• **WHAT YOU HAVE TO DO**
Copy, from the material below, every line in which the word "AveragedContourChainLocal" can be found.

• **DATA**

/-!
# Beta / AdjointCarrierWiringEnd — THE CARRIER WIRING, part 2 (the ENDs): b07∕an4's `M_N(ℂ)`-valued transports
# (tree transport `U(treeWord v)`, the (3.55) chain with averaged legs `U(Γ^{(j)}_{0,v})`, the unit plaquettes `U(∂p)`)
# pushed through the adjoint component map `adMat` of part 1 into the MODEL's real orthogonal `Matrix ι ι ℝ` ∕ `cpxHom`
# currency of `CovariantPlateauBlocks`, `CoarseCoerciveTransportPair`, `CovariantBoxPoincareBlocks`: (iii) an4's
# `print_transport_defect_local` ⟹ `‖cpx(Rt·Rᵀ) − 1‖ ≤ 2·(C(|v|₁,2)·α + 64d(d+1)²(αL^{2j})∕(L+1))` for `Rt := adMat U(tree)`,
# `R := adMat U(Γ^{(j)}_{0,v})`; (iv) the component transporters `W_b := adMat U_b` on the fibred block carrier are
# orthogonal and `plaqW W = adMat U(∂p)`, so `‖cpx(plaqW W) − 1‖ ≤ 2·‖U(∂p) − 1‖` — the `hplaqW` input of (P)∕(Q)∕PairCurl∕
# `CovariantBoxPoincareBlocks` with a factor 2 and nothing else (unit `b2b-balaban-beta-d4-p3`, GEN 8, road P3; item
# «MINE (d)» journal l.17529 = the row-D4 owner's residue-(d) OFFER an4-g41 l.17408, spec (iii)–(iv))

HONEST FRAMING: discharging `BetaPertH` makes Bałaban's UV stability UNCONDITIONAL — NOT the continuum limit, NOT the
Clay problem.  HONEST DEPENDENCY (verbatim): «continuum YM on T⁴ ⇐ BetaPertH ∧ nine spine estimates (0/9 proved);
BetaPertH ⇐ (D1) ∧ (D4) ∧ CAP+tail; G-an2-4 gates asym, D1 and NE2/3/4.»  THIS MODULE DISCHARGES NOTHING of `BetaPertH`,
asserts NOTHING printed and cites nothing as a fact (ABSOLUTE RULE): [folklore] bookkeeping over part 1, pv27
`B9AdOrthogonal`, b07 (`hol`, `hol_mem_of`, `clampCfg`, `avgIter_mem`, `hol_plaqWord_eq`) and an4's KERNEL theorem
`AveragedContourChainLocal.print_transport_defect_local` (all BY NAME); the plaquette bounds ∕ (3.35) stay HYPOTHESES;
[B9] = `Balaban1985BackgroundPropagators` (3.19) p. 393, (3.35) p. 396, (3.55) p. 401 are LOCATORS.  No class change on
row D4 or G-B9-15 (readiness width 0; D4 DISCHARGE NO DATE); NOT BetaPertH, NOT continuum, NOT Clay, NOT summit progress.

CONTENT (kernel, 0 sorry).  §1 `CompFamily c P e` (the six hypotheses of part 1, bundled; inhabited by su(2)∕Pauli —
`compFamily_pauli`), the orthogonal unit `adUnit`, the group hom **`adHom : U(N)-units →* (Matrix ι ι ℝ)ˣ`** and the
component configuration `adCfg`; **`val_hol_adCfg`**: b07's transport commutes with `adMat` (`hol (adCfg U) = adMat (hol U)`).
§2 (iii) **`norm_cpx_adMat_mul_transpose_sub_one_le`** (`‖cpx(adMat t·(adMat s)ᵀ) − 1‖ ≤ 2‖t·s⁻¹ − 1‖`), `chain_mem_of`
(the chain is `G`-valued when the averaged fields are) and the END **`ad_transport_defect_local`** — an4's local END in
components.  §3 (iv) on the fibred block carrier of `CovariantPlateauBlocks` (one b07 configuration `U y` per block `y`,
read in block coordinates): `Wad U b := adMat (U_y(emb v, κ))`, **`Wad_transpose_mul_self`**, **`plaqW_Wad`**
(`plaqW (Wad U) = adMat U_y(∂p)`), **`norm_cpx_plaqW_Wad_sub_one_le`** and the `hplaqW`-shaped corollary
**`hplaqW_Wad_of_plaq`** (plaquettes of `U_y` within `α` in the block ⟹ `hplaqW` with `2α`).  §4 non-vacuity (Pauli, flat field).
-/

namespace Summit.QuantumFields.BalabanUV.Beta.AdjointCarrierWiringEnd

open scoped BigOperators Matrix ComplexOrder Matrix.Norms.L2Operator
open Finset
open Literature.MathematicalPhysics.QuantumFieldTheory.Balaban1983to89 B7Prop1Explicit B7Prop2Explicit B7Prop1Local
open Literature.MathematicalPhysics.QuantumFieldTheory.Balaban1983to89.B9AdOrthogonal
open Literature.MathematicalPhysics.QuantumLattice (isUnit_det_of_mem_unitaryGroup)
open Summit.QuantumFields.BalabanUV.Beta.ThinLoopHolonomy (cpxHom hol_map)
open Summit.QuantumFields.BalabanUV.Beta.AdjointCarrierWiring
open Summit.QuantumFields.BalabanUV.Beta.AveragedBondUnrolling
open Summit.QuantumFields.BalabanUV.Beta.AveragedContourChain
open Summit.QuantumFields.BalabanUV.Beta.AveragedContourChainLocal
open Summit.QuantumFields.BalabanUV.Beta.CovariantPlateauBlocks (Off BSite Bond emb succOff emb_succOff plaqW)

noncomputable section

variable {n : Type} [Fintype n] [DecidableEq n] {ι : Type} [Fintype ι] [DecidableEq ι]

/-! ## §1 Component families, the hom `adHom`, and transport in components -/

/-- **A trace-orthonormal hermitian component family** (the six [folklore] hypotheses of part 1, bundled as DATA — a
parametrised record, NOT a named fact): `c > 0`, `P` a real subspace of hermitian matrices stable under `R(U(N))`,
`e : ι → P` `form c`-orthonormal and complete on `P` — e.g. u(N) or su(N) with pv27's Gell-Mann families
(`exists_orthonormal_complete`), su(2) with the Pauli matrices (`compFamily_pauli` below). [folklore] -/
structure CompFamily (c : ℝ) (P : Submodule ℝ (Matrix n n ℂ)) (e : ι → Matrix n n ℂ) : Type where
  pos : 0 < c
  herm : ∀ X ∈ P, X.IsHermitian
  mem : ∀ k, e k ∈ P
  orth : ∀ k l, form c (e k) (e l) = if k = l then (1 : ℝ) else 0
  compl : ∀ X ∈ P, ∑ k, form c (e k) X • e k = X
  stable : ∀ u ∈ Matrix.unitaryGroup n ℂ, ∀ X ∈ P, R u X ∈ P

• **REPLY**
`AveragedContourChainLocal.print_transport_defect_local` (all BY NAME); the plaquette bounds ∕ (3.35) stay HYPOTHESES;
open Summit.QuantumFields.BalabanUV.Beta.AveragedContourChainLocal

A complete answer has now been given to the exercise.